So they gathered to give thanks --- surrounded by the memories of all who had died (sons, daughters, parents, friends).     They gathered to give thanks that they had not!!!!

They had survived!  And that was reason enough to offer prayers of thanksgiving.

Here, in this affluent suburb in 21st century America, our situation is different.  It’s not that we never face the abyss; of course we do: a loved one dies; a terrible accident claims a life; bad things happen to good people.

But for most of us, most of the time, the stakes we play for are not nearly so high.

For most of us the Thanksgiving worries are pretty mundane: how to keep the kids from squabbling in the back seat on the way to the feast!   The argument over who forgot to pick up the extra bag of stuffing…  Pretty tame stuff.

So, what is there in your own personal experience that could approximate the outburst of gratitude that marked that first Thanksgiving?

Here’s one possibility. Do you remember when you first fell in love????

Do you remember when you walked down the street on the chance that you’ll meet; and you meet - no really by chance???????????

When you fall in love, everything is possible --- and everything is at risk!

When you fall in love you know that you’re in a life or death situation.   If you fail, the world will collapse.

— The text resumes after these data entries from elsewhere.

import Literature.NumberTheory.Rogawski1990.DepthZeroKappaTransferTypeTwoRowZeroPlaceCount   -- ★ (B2c-I) p853395 (LH10-p01 (g11)): the level-one original and its imports (★ B-p12 frame, ★ (B2a), strata dictionary, ★ `ncard_fixedBy_sep_congr`)
import Literature.NumberTheory.Automorphic.UnitaryThreeBoundaryRigidityLevelTwo             -- ★ `isIntMatrix_smul_conj_sub_one` (conjugating a congruence to `1` by `GL₃(𝒪)`)
import Literature.NumberTheory.Automorphic.UnitaryLatticeTreeLevelShift                     -- ★ `map_sub_one_latt_le_scaleLattice_iff` (level in a basis, any `c ≠ 0`)
import HarnessLib

/-!
# The level-two fixed cosets of a deep `δ` are a level-two place count (2-free)

Topic `NumberTheory/Rogawski1990`; namespace `Literature.NumberTheory.Rogawski1990`.  THEOREMS ONLY (no definition, no instance, no notation, no named fact, no `sorry`); kernel lane
`--supports stmt-HodgeConjecture-24833`.  Cell `pub/hodgecm-mathlib`, crux H413 = `stmt-HodgeConjecture-24833`, half-A line LH4; LEVEL-TWO row L2-6 of the D-UNR `h2`-map (LH4-p01 (g11)
CENSUS-LEVEL2-h2 v1): brick **(B2f)** of the dyadic twin BY COUNTING of ★ `exists_matched_pair_twoDeep_typeTwo` — the LEVEL-TWO twin of ★ (B2c-I)
`ncard_rankStrata_zero_eq_ncard_isSelfDualLattice_stable_level_of_frame` (`DepthZeroKappaTransferTypeTwoRowZeroPlaceCount`, LH10-p01 (g11)), whose proof is followed line by line.
HONEST LABEL: HC_CM is proved only modulo the 7 printed citations (2 remaining named inputs: hLiu418 = stmt-HodgeConjecture-24832, h413 = stmt-HodgeConjecture-24833) until rung 0
closes; count-neutral assembly of ★ bricks; (D-UNR) stays PRINT.

THE MATHEMATICS.  As in ★ (B2c-I), with the residually-trivial predicate `rank(red(q⁻¹δq)_w − 1) = 0` (level ONE) replaced by the LEVEL-TWO predicate `(q⁻¹δq)_w ≡ 1 (mod ϖ²)`,
spelled `IsIntMatrix ((ϖ²)⁻¹ • ((q⁻¹δq)_w − 1))` (★ T1a `UnitaryLatticeTree.IsIntMatrix`): through the frame `e g = T g_w T⁻¹`, `T ∈ GL₃(𝒪_w)` (★ B-p12) the predicate is carried by
★ `isIntMatrix_smul_conj_sub_one` (both ways, `T` and `T⁻¹` integral); it is invariant under `U ∩ GL₃(𝒪_w)`-conjugation (§0); on `U ⧸ (U ∩ GL₃(𝒪_w))` the fixed cosets with a
conjugation-invariant predicate are the self-dual `eδ`-fixed lattices with the matching lattice predicate (★ `ncard_fixedBy_quotient_sep_eq_ncard_selfDual_fixed_sep`, 2-free), the
match being `IsIntMatrix ((ϖ²)⁻¹ • (g⁻¹(eδ)g − 1)) ⟺ (eδ − 1)·(g·L₀) ⊆ ϖ²·(g·L₀)` (§0, ★ `map_sub_one_latt_le_scaleLattice_iff`), and `eδ·M = M ⟺ eδ·M ⊆ M` (★ (B2a), `χ_δ` integral).

* §0 `isIntMatrix_smul_coe_conj_sub_one_iff`, `isIntMatrix_inv_smul_conj_sub_one_iff_map_sub_one_le`.
* §1 **`ncard_fixedBy_levelTwo_eq_ncard_isSelfDualLattice_stable_levelTwo_of_frame`**.

## References
* [Rogawski1990] J. D. Rogawski, *Automorphic Representations of Unitary Groups in Three Variables*, Ann. of Math. Stud. 123 (1990): §4.9 p. 54, Prop. 4.9.1 (b) p. 55.
* [Kottwitz1986BaseChangeUnits] R. E. Kottwitz, *Base change for unit elements of Hecke algebras*, Compositio Math. 60 (1986): §1 pp. 240–241, §2 pp. 244–247.
* [Flicker1998UnitaryFL] Y. Z. Flicker, *Elementary proof of the fundamental lemma for a unitary group*, Canad. J. Math. 50 (1998): §3 Prop. 5 p. 82.
-/

set_option autoImplicit false

noncomputable section

open NumberField IsDedekindDomain Matrix Polynomial
open scoped MatrixGroups WithZero ValuativeRel

namespace Literature.NumberTheory.Rogawski1990

open Literature.NumberTheory.Automorphic Literature.NumberTheory.Automorphic.UnitaryGroup Literature.NumberTheory.Automorphic.IntegralReduction
open Literature.NumberTheory.Automorphic.UnitaryLatticeTree Literature.NumberTheory.Automorphic.HermitianLattice Literature.NumberTheory.GaloisRepresentations Literature.NumberTheory.NumberFields

/-! ## §0 Two `IsIntMatrix` tokens: conjugation by `GL₃(𝒪_w)`, and the lattice reading of `≡ 1 (mod c)` -/

section Tokens

variable {K : Type*} [Field K] [Valued K (WithZero (Multiplicative ℤ))] {N : ℕ}
/-- `det g = 1 + (w − 1)|n|²` (rank-one update), `= w = ζ⁻¹` on the unit sphere. [cite: MagnenRivasseauSeneor1993, §VI (VI.9) p.370] -/
theorem det_Gs (w : ℝ) (h : n₀ ^ 2 + n₁ ^ 2 + n₂ ^ 2 + n₃ ^ 2 = 1) : (Gs w n₀ n₁ n₂ n₃).det = (w : ℂ) := by
  have hc : (n₀ : ℂ) ^ 2 + n₁ ^ 2 + n₂ ^ 2 + n₃ ^ 2 = 1 := by exact_mod_cast h
  have hG : Gs w n₀ n₁ n₂ n₃ = 1 + replicateCol (Fin 1) (fun μ => (((w - 1) * nvec n₀ n₁ n₂ n₃ μ : ℝ) : ℂ)) *
      replicateRow (Fin 1) (fun μ => ((nvec n₀ n₁ n₂ n₃ μ : ℝ) : ℂ)) := by
    ext μ ν
    simp [Gs, Matrix.mul_apply, Matrix.one_apply]
    split_ifs <;> push_cast <;> ring
  rw [hG]
  refine (det_one_add_replicateCol_mul_replicateRow (ι := Fin 1) _ _).trans ?_
  simp [dotProduct, Fin.sum_univ_four, nvec]
  linear_combination (↑w - 1 : ℂ) * hc

end Sphere

/-! ## §3 Block identities: `BF_cross = H · g`, `det g = w³` -/

section Blocks

variable (ζ w ψ x y n₀ n₁ n₂ n₃ : ℝ)

/-- Blocks of `g`: `g_{μν}·1₃`. [cite: MagnenRivasseauSeneor1993, §VI (VI.9) p.370] -/
theorem blkG_apply (μ ν : Fin 4) :
    blkG w n₀ n₁ n₂ n₃ μ ν = Gs w n₀ n₁ n₂ n₃ μ ν • (1 : Matrix (Fin 3) (Fin 3) ℂ) := by
  simp [blkG, Algebra.algebraMap_eq_smul_one]
/-- `load`: the input `i` is moved onto `LEFT` (reversed), then the machine proceeds to `feed`; the
run stays inside `P` if all the displayed configurations satisfy `P`. [folklore] -/
theorem load_run (lf : List (M.Γ M.k₀)) : ∀ i : List (M.Γ M.k₀),
    (∀ i₁ i₂, i₁ ++ i₂ = i → P (cfg M (some (Sum.inr Ctrl.load)) v S i₂ (i₁.reverse ++ lf))) →
    P (cfg M (some (Sum.inr Ctrl.feed)) v S [] (i.reverse ++ lf)) →
    SpaceLoop.RunsVia (C := TCfg M) (simTM M dflt).step P
      (cfg M (some (Sum.inr Ctrl.load)) v S i lf)
      (cfg M (some (Sum.inr Ctrl.feed)) v S [] (i.reverse ++ lf)) := by
  intro i
  induction i generalizing lf with
  | nil =>
    intro hP hend
    simpa using SpaceLoop.RunsVia.single (step_load_nil M dflt v S lf) (by simpa using hP [] [] rfl)
      (by simpa using hend)
  | cons s i ih =>
    intro hP hend
    have h0 : P (cfg M (some (Sum.inr Ctrl.load)) v S (s :: i) lf) := by
      simpa using hP [] (s :: i) rfl
    have h1 := ih (s :: lf)
      (fun i₁ i₂ h => by simpa [List.append_assoc] using hP (s :: i₁) i₂ (by simp [h]))
      (by simpa [List.append_assoc] using hend)
    simpa [List.append_assoc] using
      SpaceLoop.RunsVia.step_trans (step_load_cons M dflt v S i lf s) h0 h1

/-- `feed`: `LEFT` is moved (reversed) back onto `IN` and, symbol by symbol, pushed on the input
stack `k₀` of `M`; then the machine jumps to the main label of `M`. [folklore] -/
theorem feed_run (i : List (M.Γ M.k₀)) : ∀ (lf : List (M.Γ M.k₀)) (S : ∀ k, List (M.Γ k)),
    (∀ l₁ l₂, l₁ ++ l₂ = lf →
      P (cfg M (some (Sum.inr Ctrl.feed)) v (update S M.k₀ (l₁.reverse ++ S M.k₀))
        (l₁.reverse ++ i) l₂)) →
    P (cfg M (some (Sum.inl M.main)) v (update S M.k₀ (lf.reverse ++ S M.k₀))
      (lf.reverse ++ i) []) →
    SpaceLoop.RunsVia (C := TCfg M) (simTM M dflt).step P
      (cfg M (some (Sum.inr Ctrl.feed)) v S i lf)
      (cfg M (some (Sum.inl M.main)) v (update S M.k₀ (lf.reverse ++ S M.k₀))
        (lf.reverse ++ i) []) := by
  intro lf
  induction lf generalizing i with
  | nil =>
    intro S hP hend
    have h0 := hP [] [] rfl
    simp only [List.reverse_nil, List.nil_append, update_eq_self] at h0 hend ⊢
    exact SpaceLoop.RunsVia.single (step_feed_nil M dflt v S i) h0 hend
  | cons s lf ih =>
    intro S hP hend
    have h0 : P (cfg M (some (Sum.inr Ctrl.feed)) v S i (s :: lf)) := by
      simpa using hP [] (s :: lf) rfl
    have h1 := ih (s :: i) (update S M.k₀ (s :: S M.k₀))
      (fun l₁ l₂ h => by
        have := hP (s :: l₁) l₂ (by simp [h])
        simp only [update_idem, update_self]
        simpa [List.append_assoc] using this)
      (by
        simp only [update_idem, update_self]
        simpa [List.append_assoc] using hend)
    simp only [update_idem, update_self] at h1
    simpa [List.append_assoc] using
      SpaceLoop.RunsVia.step_trans (step_feed_cons M dflt v S i lf s) h0 h1

/-- **A run of the simulated machine** `M` is a run of the simulating machine on embedded
configurations, inside `P` if all embedded intermediate configurations are. [folklore] -/
theorem runM {n : ℕ} {a b : M.Cfg} (h : (flip bind M.step)^[n] (some a) = some b)
    (i : List (M.Γ M.k₀))
    (hP : ∀ j ≤ n, ∀ d, (flip bind M.step)^[j] (some a) = some d → P (cfgM M.k₀ d i)) :
    SpaceLoop.RunsVia (C := TCfg M) (simTM M dflt).step P (cfgM M.k₀ a i) (cfgM M.k₀ b i) := by
  refine ⟨n, iterate_bind_map M.step (simTM M dflt).step (fun c => cfgM M.k₀ c i)
    (fun c d hcd => step_cfgM M dflt c d hcd i) n a b h, fun j hj c hc => ?_⟩
  obtain ⟨d, hd⟩ := SpaceLoop.exists_iterate_of_le h hj
  have := iterate_bind_map M.step (simTM M dflt).step (fun c => cfgM M.k₀ c i)
    (fun c d hcd => step_cfgM M dflt c d hcd i) j a d hd
  have e : some (cfgM M.k₀ d i) = some c := this.symm.trans hc
  obtain rfl := Option.some.inj e
  exact hP j hj d hd

end Phases

/-! ### Initial and embedded configurations -/

/-- The initial configuration of the simulating machine. [folklore] -/
theorem initList_simTM (l : List (M.Γ M.k₀)) :
    initList (simTM M dflt) l =
      cfg M (some (Sum.inr Ctrl.load)) M.initialState (SpaceLoop.botStk M) l [] := by
  rw [initList_eq]
  change (⟨some (Sum.inr Ctrl.load), (M.initialState, none),
      update (fun j => ([] : List (TSΓ M.Γ M.k₀ j))) (Sum.inr Aux.IN) l⟩ : TCfg M) = _
  rw [← mkStk_bot_IN]
  rfl

/-- The embedded initial configuration of `M` on input `l`. [folklore] -/
theorem cfgM_initList (l i : List (M.Γ M.k₀)) :
    cfgM M.k₀ (initList M l) i =
      cfg M (some (Sum.inl M.main)) M.initialState (update (SpaceLoop.botStk M) M.k₀ l) i [] := by
  rw [initList_eq]; rfl

/-- The embedded halting configuration of `M` with output `L`: the simulating machine has halted.
[folklore] -/
theorem cfgM_haltList (L : List (M.Γ M.k₁)) (i : List (M.Γ M.k₀)) :
    cfgM M.k₀ (haltList M L) i =
      cfg M none M.initialState (update (SpaceLoop.botStk M) M.k₁ L) i [] := by
  rw [haltList_eq]; rfl

/-! ### Work space and input invariant -/

/-- The work space of a configuration of the simulating machine: the stacks of `M` (the input
stacks `IN`, `LEFT` are not charged; cf. `workSpace_eq_ws`). [cite: AroraBarak2009, Def. 4.1 (only work tapes are charged)] -/
noncomputable def ws (c : TCfg M) : ℕ :=
  SpaceLoop.stkLen M (fun k => c.stk (Sum.inl k))

/-- Work space of a `cfg`. [folklore] -/
@[simp] theorem ws_cfg (l : Option (M.Λ ⊕ Ctrl)) (v : M.σ) (S : ∀ k, List (M.Γ k))
    (i lf : List (M.Γ M.k₀)) : ws M (cfg M l v S i lf) = SpaceLoop.stkLen M S := rfl

/-- Work space of an embedded configuration of `M`. [folklore] -/
@[simp] theorem ws_cfgM (c : M.Cfg) (i : List (M.Γ M.k₀)) :
    ws M (cfgM M.k₀ c i) = SpaceLoop.stkLen M c.stk := rfl

/-- Good configurations for input `x` and space bound `B`: work space `≤ B` and the read-only
input invariant `reverse LEFT ++ IN = x`. [cite: AroraBarak2009, Def. 4.1 (read-only input tape)] -/
def Good (B : ℕ) (x : List (M.Γ M.k₀)) (c : TCfg M) : Prop :=
  ws M c ≤ B ∧ (c.stk (Sum.inr Aux.LEFT)).reverse ++ c.stk (Sum.inr Aux.IN) = x

/-- A `cfg` is good. [folklore] -/
theorem good_cfg {B : ℕ} {x : List (M.Γ M.k₀)} {l : Option (M.Λ ⊕ Ctrl)} {v : M.σ}
    {S : ∀ k, List (M.Γ k)} {i lf : List (M.Γ M.k₀)} (h1 : SpaceLoop.stkLen M S ≤ B)
    (h2 : lf.reverse ++ i = x) : Good M B x (cfg M l v S i lf) :=
  ⟨h1, h2⟩

/-- An embedded configuration of `M` (input back on `IN`) is good. [folklore] -/
theorem good_cfgM {B : ℕ} {x : List (M.Γ M.k₀)} {c : M.Cfg} (h1 : SpaceLoop.stkLen M c.stk ≤ B) :
    Good M B x (cfgM M.k₀ c x) :=
  ⟨h1, rfl⟩

/-! ### The full trajectory -/

/-- **The full trajectory of the simulating machine.** If `M` runs from `initList l` to
`haltList out` in `n` steps, then from its initial configuration on `l` the simulating machine
reaches the embedded halting configuration through configurations of work space
`≤ |out| + machinePopBound · n ≤ B` satisfying the read-only input invariant: during `load`/`feed`
the work space is at most `|l|`, which is itself bounded by `|out| + machinePopBound · n` since `M`
consumes its input (`stkLen_le_of_run` at step `0`). [cite: AroraBarak2009, Thm. 4.2 (DTIME(S) ⊆ SPACE(S): a run of T steps touches O(T) cells)] -/
theorem good_trajectory {n B : ℕ} {l : List (M.Γ M.k₀)} {out : List (M.Γ M.k₁)}
    (hrun : (flip bind M.step)^[n] (some (initList M l)) = some (haltList M out))
    (hB : out.length + machinePopBound M * n ≤ B) :
    SpaceLoop.RunsVia (C := TCfg M) (simTM M dflt).step (Good M B l)
      (cfg M (some (Sum.inr Ctrl.load)) M.initialState (SpaceLoop.botStk M) l [])
      (cfgM M.k₀ (haltList M out) l) := by
  -- every configuration of the run of `M`, in particular the first, holds at most `B` symbols
  have hM : ∀ j ≤ n, ∀ d, (flip bind M.step)^[j] (some (initList M l)) = some d →
      SpaceLoop.stkLen M d.stk ≤ B := by
    intro j hj d hd
    have h1 := stkLen_le_of_run M hrun hj hd
    rw [stkLen_haltList] at h1
    exact h1.trans hB
  have hl : l.length ≤ B := by
    have := hM 0 (Nat.zero_le _) (initList M l) rfl
    rwa [SpaceLoop.stkLen_initList] at this
  -- phase `load`
  have h0 := load_run M dflt (Good M B l) M.initialState (SpaceLoop.botStk M) [] l
    (fun i₁ i₂ h => good_cfg M (by simp) (by simpa using h))
    (good_cfg M (by simp) (by simp))
  -- phase `feed`
  have h1 := feed_run M dflt (Good M B l) M.initialState [] (l.reverse ++ []) (SpaceLoop.botStk M)
    (fun l₁ l₂ h => good_cfg M
      (by
        have e := congrArg List.length h
        simp only [List.length_append, List.length_reverse, List.append_nil] at e
        simp only [SpaceLoop.stkLen_update_bot, List.length_append, List.length_reverse,
          List.length_nil, add_zero]
        omega)
      (by
        have e := congrArg List.reverse h
        simpa using e))
    (good_cfg M (by simpa using hl) (by simp))
  have hstart : cfgM M.k₀ (initList M l) l = cfg M (some (Sum.inl M.main)) M.initialState
      (update (SpaceLoop.botStk M) M.k₀ ((l.reverse ++ []).reverse ++ SpaceLoop.botStk M M.k₀))
      ((l.reverse ++ []).reverse ++ []) [] := by
    rw [cfgM_initList]; simp
  rw [← hstart] at h1
  -- the run of `M`
  have h2 := runM M dflt (Good M B l) hrun l (fun j hj d hd => good_cfgM M (hM j hj d hd))
  exact h0.trans (h1.trans h2)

Fortunately for us, we spend relatively little of our lives falling in love.  I don’t think any of us would survive if the experience occurred with any great frequency.

Falling in love - or being stuck by calamity - these are extraordinary events; which means that, for most of us, the real challenge is not surviving the extraordinary (or the calamitous) events of our lives, but   RISING to the occasion of the recognizing the extraordinary in the ordinary or in the mundane.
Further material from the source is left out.